Task objective
Read the lines below and count those that have the word "hδinv". Respond with the number only.

Input material

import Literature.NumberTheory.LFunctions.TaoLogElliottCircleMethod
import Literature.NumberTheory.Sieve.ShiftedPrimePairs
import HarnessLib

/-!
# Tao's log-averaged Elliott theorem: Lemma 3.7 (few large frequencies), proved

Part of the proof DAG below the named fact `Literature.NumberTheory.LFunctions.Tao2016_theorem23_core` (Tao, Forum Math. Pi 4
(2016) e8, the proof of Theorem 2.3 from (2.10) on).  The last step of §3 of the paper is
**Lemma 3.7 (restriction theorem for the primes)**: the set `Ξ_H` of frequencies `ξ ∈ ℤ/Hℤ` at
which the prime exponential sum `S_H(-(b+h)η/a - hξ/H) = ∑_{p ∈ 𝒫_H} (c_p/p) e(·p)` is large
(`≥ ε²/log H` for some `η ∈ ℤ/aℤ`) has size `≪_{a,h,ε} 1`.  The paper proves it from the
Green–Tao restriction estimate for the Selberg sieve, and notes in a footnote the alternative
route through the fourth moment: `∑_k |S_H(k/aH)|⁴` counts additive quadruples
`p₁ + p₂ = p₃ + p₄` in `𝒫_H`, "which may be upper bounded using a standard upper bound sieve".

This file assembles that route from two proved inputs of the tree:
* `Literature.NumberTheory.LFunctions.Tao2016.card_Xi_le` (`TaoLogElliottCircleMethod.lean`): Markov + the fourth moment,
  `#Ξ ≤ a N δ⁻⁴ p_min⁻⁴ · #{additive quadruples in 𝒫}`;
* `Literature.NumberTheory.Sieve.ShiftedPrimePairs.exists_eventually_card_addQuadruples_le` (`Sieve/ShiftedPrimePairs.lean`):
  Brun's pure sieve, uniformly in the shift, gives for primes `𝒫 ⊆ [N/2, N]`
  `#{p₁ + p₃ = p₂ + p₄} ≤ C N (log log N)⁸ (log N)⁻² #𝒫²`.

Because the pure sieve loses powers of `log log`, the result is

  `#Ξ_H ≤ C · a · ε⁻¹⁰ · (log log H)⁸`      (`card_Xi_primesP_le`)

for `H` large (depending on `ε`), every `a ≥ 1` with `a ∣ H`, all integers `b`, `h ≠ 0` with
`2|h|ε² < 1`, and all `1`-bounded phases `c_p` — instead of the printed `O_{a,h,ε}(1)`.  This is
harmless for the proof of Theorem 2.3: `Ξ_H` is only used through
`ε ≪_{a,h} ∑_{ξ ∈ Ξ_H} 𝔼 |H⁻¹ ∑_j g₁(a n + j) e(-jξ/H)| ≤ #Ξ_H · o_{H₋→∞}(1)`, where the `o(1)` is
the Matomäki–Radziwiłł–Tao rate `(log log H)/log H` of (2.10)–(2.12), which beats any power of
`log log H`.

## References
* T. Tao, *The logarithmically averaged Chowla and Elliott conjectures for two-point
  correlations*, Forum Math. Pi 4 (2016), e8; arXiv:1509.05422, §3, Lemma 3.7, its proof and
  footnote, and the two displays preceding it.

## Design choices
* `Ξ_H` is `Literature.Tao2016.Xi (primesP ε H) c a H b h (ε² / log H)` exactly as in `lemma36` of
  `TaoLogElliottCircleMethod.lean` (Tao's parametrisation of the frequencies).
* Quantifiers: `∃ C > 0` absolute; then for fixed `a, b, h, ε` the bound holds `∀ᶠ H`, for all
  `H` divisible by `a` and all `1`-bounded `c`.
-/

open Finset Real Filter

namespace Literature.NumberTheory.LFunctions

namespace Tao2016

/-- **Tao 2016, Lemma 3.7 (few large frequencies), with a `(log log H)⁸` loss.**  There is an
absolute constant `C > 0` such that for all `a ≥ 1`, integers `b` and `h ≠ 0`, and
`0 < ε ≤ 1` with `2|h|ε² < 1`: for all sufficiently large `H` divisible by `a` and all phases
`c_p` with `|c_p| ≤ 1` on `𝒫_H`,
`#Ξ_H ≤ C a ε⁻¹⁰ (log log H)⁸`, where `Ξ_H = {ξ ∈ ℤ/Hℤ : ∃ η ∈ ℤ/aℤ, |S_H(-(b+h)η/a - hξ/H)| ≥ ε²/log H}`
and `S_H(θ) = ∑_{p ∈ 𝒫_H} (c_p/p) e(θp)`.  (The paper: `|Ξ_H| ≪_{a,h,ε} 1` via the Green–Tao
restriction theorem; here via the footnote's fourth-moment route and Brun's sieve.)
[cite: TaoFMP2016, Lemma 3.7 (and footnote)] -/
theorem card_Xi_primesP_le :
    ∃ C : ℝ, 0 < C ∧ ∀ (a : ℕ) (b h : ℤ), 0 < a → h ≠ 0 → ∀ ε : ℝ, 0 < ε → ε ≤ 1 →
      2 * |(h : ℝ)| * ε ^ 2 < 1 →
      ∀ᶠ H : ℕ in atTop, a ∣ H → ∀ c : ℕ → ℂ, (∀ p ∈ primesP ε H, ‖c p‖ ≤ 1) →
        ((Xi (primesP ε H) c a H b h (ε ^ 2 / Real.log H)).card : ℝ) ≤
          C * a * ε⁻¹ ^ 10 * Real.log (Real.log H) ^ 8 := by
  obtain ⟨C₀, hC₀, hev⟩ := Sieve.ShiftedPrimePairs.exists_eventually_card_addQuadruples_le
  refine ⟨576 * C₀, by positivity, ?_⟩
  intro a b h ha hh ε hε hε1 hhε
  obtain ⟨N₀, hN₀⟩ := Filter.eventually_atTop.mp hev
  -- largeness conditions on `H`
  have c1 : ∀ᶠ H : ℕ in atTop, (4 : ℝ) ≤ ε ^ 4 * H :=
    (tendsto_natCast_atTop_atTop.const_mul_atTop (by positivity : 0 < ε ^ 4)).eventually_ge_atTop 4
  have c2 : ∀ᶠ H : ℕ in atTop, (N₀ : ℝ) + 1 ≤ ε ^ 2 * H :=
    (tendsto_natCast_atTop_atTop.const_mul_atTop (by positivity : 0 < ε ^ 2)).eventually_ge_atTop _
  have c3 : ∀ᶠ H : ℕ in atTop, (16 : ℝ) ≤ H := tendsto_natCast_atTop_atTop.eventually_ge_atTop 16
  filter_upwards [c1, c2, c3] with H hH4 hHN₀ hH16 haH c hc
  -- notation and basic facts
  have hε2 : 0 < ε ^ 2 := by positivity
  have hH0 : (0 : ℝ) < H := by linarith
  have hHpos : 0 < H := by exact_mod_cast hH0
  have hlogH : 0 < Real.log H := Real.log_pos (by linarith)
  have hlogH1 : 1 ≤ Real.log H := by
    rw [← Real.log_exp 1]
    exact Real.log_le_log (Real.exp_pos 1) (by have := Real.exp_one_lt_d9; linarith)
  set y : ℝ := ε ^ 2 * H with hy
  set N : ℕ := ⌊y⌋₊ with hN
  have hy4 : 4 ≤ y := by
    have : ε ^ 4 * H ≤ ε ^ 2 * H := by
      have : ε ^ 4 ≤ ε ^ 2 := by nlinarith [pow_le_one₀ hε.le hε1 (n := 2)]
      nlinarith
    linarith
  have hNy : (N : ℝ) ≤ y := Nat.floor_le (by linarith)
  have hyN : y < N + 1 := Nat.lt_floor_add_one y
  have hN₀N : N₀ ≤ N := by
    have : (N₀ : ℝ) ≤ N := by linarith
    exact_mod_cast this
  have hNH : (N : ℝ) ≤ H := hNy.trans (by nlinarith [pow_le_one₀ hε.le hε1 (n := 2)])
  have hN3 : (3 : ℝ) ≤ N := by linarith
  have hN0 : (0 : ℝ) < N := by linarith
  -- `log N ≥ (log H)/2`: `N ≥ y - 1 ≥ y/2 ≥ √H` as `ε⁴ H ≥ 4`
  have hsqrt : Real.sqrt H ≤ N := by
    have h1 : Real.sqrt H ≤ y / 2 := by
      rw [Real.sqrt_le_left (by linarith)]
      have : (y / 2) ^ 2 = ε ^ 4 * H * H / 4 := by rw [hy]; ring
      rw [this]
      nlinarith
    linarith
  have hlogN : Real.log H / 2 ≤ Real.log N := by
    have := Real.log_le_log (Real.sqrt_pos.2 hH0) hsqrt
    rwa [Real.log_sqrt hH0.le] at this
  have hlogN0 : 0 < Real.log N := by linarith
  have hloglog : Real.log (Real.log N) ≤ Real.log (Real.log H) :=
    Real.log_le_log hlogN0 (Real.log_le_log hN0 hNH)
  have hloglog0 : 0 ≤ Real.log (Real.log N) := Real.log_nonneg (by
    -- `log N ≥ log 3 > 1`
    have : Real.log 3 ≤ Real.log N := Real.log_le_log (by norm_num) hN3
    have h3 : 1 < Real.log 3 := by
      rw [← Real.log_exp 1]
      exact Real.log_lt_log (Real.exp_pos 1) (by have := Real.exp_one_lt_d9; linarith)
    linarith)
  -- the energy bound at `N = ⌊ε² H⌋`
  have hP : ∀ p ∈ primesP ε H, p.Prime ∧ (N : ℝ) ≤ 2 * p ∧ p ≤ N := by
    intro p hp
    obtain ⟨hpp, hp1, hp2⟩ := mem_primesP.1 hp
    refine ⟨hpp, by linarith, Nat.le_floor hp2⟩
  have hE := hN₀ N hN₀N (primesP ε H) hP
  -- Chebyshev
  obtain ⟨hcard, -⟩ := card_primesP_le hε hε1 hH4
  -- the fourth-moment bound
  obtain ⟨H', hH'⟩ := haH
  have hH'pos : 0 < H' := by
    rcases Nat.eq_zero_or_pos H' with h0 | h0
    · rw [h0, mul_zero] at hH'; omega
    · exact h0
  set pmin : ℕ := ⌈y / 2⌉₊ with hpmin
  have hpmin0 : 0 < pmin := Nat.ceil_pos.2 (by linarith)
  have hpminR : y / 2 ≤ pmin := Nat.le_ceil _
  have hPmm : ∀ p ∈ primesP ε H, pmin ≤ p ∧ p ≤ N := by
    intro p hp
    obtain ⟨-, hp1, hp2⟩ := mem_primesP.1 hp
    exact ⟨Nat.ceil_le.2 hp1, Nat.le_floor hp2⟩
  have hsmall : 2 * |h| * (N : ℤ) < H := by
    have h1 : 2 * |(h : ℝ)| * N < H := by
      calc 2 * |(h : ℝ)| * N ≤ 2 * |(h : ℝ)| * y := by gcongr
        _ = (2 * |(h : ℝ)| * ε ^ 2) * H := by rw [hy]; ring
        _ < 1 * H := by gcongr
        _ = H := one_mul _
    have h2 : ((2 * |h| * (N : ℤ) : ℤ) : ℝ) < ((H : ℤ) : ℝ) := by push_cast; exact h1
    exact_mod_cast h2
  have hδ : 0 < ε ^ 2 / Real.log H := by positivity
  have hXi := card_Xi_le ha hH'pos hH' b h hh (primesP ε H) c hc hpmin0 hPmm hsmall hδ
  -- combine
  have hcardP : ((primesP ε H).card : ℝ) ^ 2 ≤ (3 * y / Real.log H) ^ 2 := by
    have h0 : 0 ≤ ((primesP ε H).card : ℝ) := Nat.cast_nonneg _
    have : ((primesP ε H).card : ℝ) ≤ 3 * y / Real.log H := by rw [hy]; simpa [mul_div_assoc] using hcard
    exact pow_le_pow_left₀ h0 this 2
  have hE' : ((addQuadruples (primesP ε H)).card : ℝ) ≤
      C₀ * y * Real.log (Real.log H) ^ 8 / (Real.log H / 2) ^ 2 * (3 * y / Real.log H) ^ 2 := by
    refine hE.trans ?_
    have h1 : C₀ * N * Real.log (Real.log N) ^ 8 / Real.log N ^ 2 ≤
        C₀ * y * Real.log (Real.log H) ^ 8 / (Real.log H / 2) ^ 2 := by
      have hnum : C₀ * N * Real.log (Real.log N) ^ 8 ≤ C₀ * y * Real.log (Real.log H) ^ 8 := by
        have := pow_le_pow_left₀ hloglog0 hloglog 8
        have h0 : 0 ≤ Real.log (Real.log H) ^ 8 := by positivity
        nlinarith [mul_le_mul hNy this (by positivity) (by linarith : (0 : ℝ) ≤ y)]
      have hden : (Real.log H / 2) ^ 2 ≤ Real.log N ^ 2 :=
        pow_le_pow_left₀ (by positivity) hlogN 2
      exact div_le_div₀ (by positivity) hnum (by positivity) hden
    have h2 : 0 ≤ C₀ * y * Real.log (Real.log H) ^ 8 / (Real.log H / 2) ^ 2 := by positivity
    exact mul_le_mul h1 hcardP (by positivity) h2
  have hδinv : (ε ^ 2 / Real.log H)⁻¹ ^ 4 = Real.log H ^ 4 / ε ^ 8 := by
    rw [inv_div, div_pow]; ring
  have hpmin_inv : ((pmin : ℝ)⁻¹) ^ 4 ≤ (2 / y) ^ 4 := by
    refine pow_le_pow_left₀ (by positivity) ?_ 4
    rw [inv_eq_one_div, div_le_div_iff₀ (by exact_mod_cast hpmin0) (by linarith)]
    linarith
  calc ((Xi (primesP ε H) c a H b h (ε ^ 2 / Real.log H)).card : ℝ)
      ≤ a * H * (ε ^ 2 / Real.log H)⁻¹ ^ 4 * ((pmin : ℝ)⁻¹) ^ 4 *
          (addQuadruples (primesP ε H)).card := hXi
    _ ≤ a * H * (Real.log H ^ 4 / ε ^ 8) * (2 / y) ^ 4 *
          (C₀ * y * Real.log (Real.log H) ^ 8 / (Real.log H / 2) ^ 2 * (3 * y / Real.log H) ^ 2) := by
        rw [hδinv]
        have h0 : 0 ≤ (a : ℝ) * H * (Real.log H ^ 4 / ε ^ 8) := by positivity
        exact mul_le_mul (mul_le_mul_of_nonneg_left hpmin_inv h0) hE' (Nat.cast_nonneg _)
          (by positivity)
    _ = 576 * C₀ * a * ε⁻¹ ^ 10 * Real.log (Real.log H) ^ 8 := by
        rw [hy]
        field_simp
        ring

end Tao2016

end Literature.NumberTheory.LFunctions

Problem solution
2